Além disso, notou-se que tanto os homens quanto as mulheres das relações não violentas exercem mais as práticas religiosas. A partir desse dado, o pesquisador considerou duas hipóteses. Na primeira, ele questiona se isso acontece pelo fato de a prática religiosa despertar sentimentos de amor e paz nas pessoas, contribuindo, assim, para que estas tenham uma relação mais harmoniosa.

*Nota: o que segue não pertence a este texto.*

import Summits.CriticalPhenomena.PercolationContinuityZ3.Theorems.PercNearOneGluingNoHeavyPcintBFibFactor
import HarnessLib

/-!
# PCINT lane, T-fibre route PHASE 3 (bond), step (3b): the fibres of the bond fibre process at the ORIGIN step

Cell `prim-pcint`, seat `prim-pcint-1` (gen 13); memo `run/shared/lean/prim/pcint/T-FIBRE-ROUTE.md` (PHASE 3).

Companion of `…PcintBFibFactor.lean` for the step whose selected site is the root `o`: resampling the blocks of the
children edges does not change any fibre test (`fibB_origin_mixG_iff`), and the children report
`meetsU (hOf u e) (rootU o w)` (`outB_origin_mixG_children`).
-/

noncomputable section

namespace Summit.CriticalPhenomena.PercolationContinuityZ3.Theorems.Pcint

namespace BFib

open Finset AdaptDom EdgeExpl UFib Literature.Probability.Percolation Literature.Probability.LatticeModels

variable {Φ : Type*} [Fintype Φ] {Λ : Finset (Site 2)} {o : ↥Λ} {enc : ↥Λ → ℕ}
  {grow : (Φ × Φ → Bool) → Φ → Finset Φ}

/-! ### The origin step -/

section Origin

variable {n : ℕ} {σ : ↥(EΛ triGraph Λ) → Option Bool} (hcons : traj o enc σ n = σ) (hsel : sel o enc σ = some o)
include hcons hsel

/-- **The fibre tests of the origin step do not read the children blocks**: with `W = blocks of C`,
`FibB (mixG W u w) ↔ FibB w`. -/
theorem fibB_origin_mixG_iff (u w : (↥Λ ⊕ ↥(EΛ triGraph Λ)) → Blk Φ) :
    FibB o enc grow n σ (mixG ((rule o enc σ).image Sum.inr) u w) ↔ FibB o enc grow n σ w := by
  set W := (rule o enc σ).image (Sum.inr (α := ↥Λ)) with hW
  have hsel' : sel o enc (traj o enc σ n) = some o := by rw [hcons]; exact hsel
  have hinl : ∀ v : ↥Λ, Sum.inl v ∉ W := fun v h => by
    obtain ⟨e, -, he⟩ := mem_image.1 h; exact absurd he (by simp)
  have hexam : ∀ k < n, ∀ e ∈ rule o enc (traj o enc σ k), Sum.inr e ∉ W := by
    intro k hk e he h
    obtain ⟨e', he', hee'⟩ := mem_image.1 h
    have : e' = e := Sum.inr.inj hee'
    subst this
    have h1 := run_apply_of_mem (rule_unrevealed (o := o) (enc := enc)) (readOut σ) hk he
    have hc := hcons
    unfold traj at h1 hc
    rw [hc] at h1
    exact absurd (rule_unrevealed σ e' he') (by rw [h1]; simp)
  have hloc : ∀ k ≤ n, ∀ v, v ≠ o → usableX o enc grow (mixG W u w) (readOut σ) k v = usableX o enc grow w (readOut σ) k v :=
    usableX_mixG_eq σ W o n (fun v _ => hinl v)
      (fun j hj b v hb hent _ e he => by
        obtain ⟨e', he'R, he'v, -, -, -⟩ := entered_spec (readOut σ) hb hent
        have : e' = e := Subtype.ext (he'v.trans he.symm)
        exact hexam j hj e (this ▸ he'R))
      (fun j hj b hb hbo => by subst hbo; exact sel_unique (readOut σ) hj hb hsel') (fun h => absurd rfl h) u w
  have hloc' : ∀ k ≤ n, ∀ v, usableX o enc grow (mixG W u w) (readOut σ) k v = usableX o enc grow w (readOut σ) k v := by
    intro k hk v
    by_cases hvo : v = o
    · subst hvo; rw [usableX_root, usableX_root]; unfold rootU; simp only [mixG_of_not_mem (hinl _)]
    · exact hloc k hk v hvo
  have key : ∀ k < n, ∀ e ∈ rule o enc (traj o enc σ k),
      outB o enc grow (mixG W u w) (traj o enc σ k) e = outB o enc grow w (traj o enc σ k) e := by
    intro k hk e he
    cases hs : sel o enc (traj o enc σ k) with
    | none => rw [outB_none _ hs, outB_none _ hs]
    | some b =>
      have hh : hOf (mixG W u w) e = hOf w e := by funext i; simp only [hOf, mixG_of_not_mem (hexam k hk e he)]
      rw [outB_sel _ hs, outB_sel _ hs, hh, usableAt_sel _ _ hs, usableAt_sel _ _ hs, hloc' k hk.le b]
  constructor
  · intro h k hk e he; rw [← key k hk e he]; exact h k hk e he
  · intro h k hk e he; rw [key k hk e he]; exact h k hk e he

omit hcons in
/-- **At the origin step the children report `meetsU (hOf u e) (rootU o w)`** (whatever the resampled children blocks). -/
theorem outB_origin_mixG_children (u w : (↥Λ ⊕ ↥(EΛ triGraph Λ)) → Blk Φ) {g : (↥(EΛ triGraph Λ) → Bool) → ℝ}
    (hg : StepTest (rule o enc σ) g) :
    g (outB o enc grow (mixG ((rule o enc σ).image Sum.inr) u w) σ) =
      g (fun e => if e ∈ rule o enc σ then meetsU (hOf u e) (rootU o w) else false) := by
  refine hg.2 _ _ fun e he => ?_
  have hmem : Sum.inr e ∈ (rule o enc σ).image (Sum.inr (α := ↥Λ)) := mem_image.2 ⟨e, he, rfl⟩
  have hh : hOf (mixG ((rule o enc σ).image Sum.inr) u w) e = hOf u e := by funext i; simp only [hOf, mixG_of_mem hmem]
  have ho : Sum.inl o ∉ (rule o enc σ).image (Sum.inr (α := ↥Λ)) := fun h => by
    obtain ⟨e', -, he'⟩ := mem_image.1 h; exact absurd he' (by simp)
  rw [if_pos he, outB_sel _ hsel, hh, usableAt_root]
  unfold rootU; simp only [mixG_of_not_mem ho]

end Origin

end BFib

end Summit.CriticalPhenomena.PercolationContinuityZ3.Theorems.Pcint

end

Na segunda, ele considera que, culturalmente, a religião prega o papel da submissão para a mulher e, desta forma, a violência somente não acontece porque a esposa aceita a condição de ser submissa ao marido.

Educação infantil como forma de prevenção

Para reverter o quadro atual de violência doméstica, diz o pesquisador, a educação inicial, a que se dá nas primeiras fases do ensino, continua sendo o melhor caminho. “As etapas iniciais de socialização e educação são muito importantes para o bom desenvolvimento das habilidades cognitivas relacionadas ao bom diálogo e raciocínio adequado, e também na formação da ética e da moral da criança, habilidades estas que vão refletir futuramente.”

Para Naves dos Reis, chega a ser redundante dizer isso, uma vez que o tema educação há tempos é destacado como crítico na sociedade brasileira. “No entanto, é preciso destacar que essas ações de longo prazo consistem em investir especialmente nos níveis iniciais de educação, investir na formação de nossas crianças”, alerta.

O pesquisador lembra que suas considerações são baseadas apenas na amostra de pessoas que fizeram parte do estudo. Futuramente, diz, serão realizadas outras pesquisas voltadas a essa temática para que o fenômeno da agressão possa ser compreendido em maior escala.

No Brasil, a cada sete minutos é feita uma denúncia de violência contra a mulher e, nos dez primeiros meses de 2015, foram registrados 63.090 casos, de acordo com os dados da Secretaria de Políticas para as Mulheres da Presidência da República (SPM-PR). O número para denunciar casos de violência doméstica contra a mulher é o 180.

A tese Violência doméstica e aspectos cognitivos do agressor: análise quantitativa foi orientada pela professora Zeyne Alves Pires Scherer e defendida em outubro de 2016.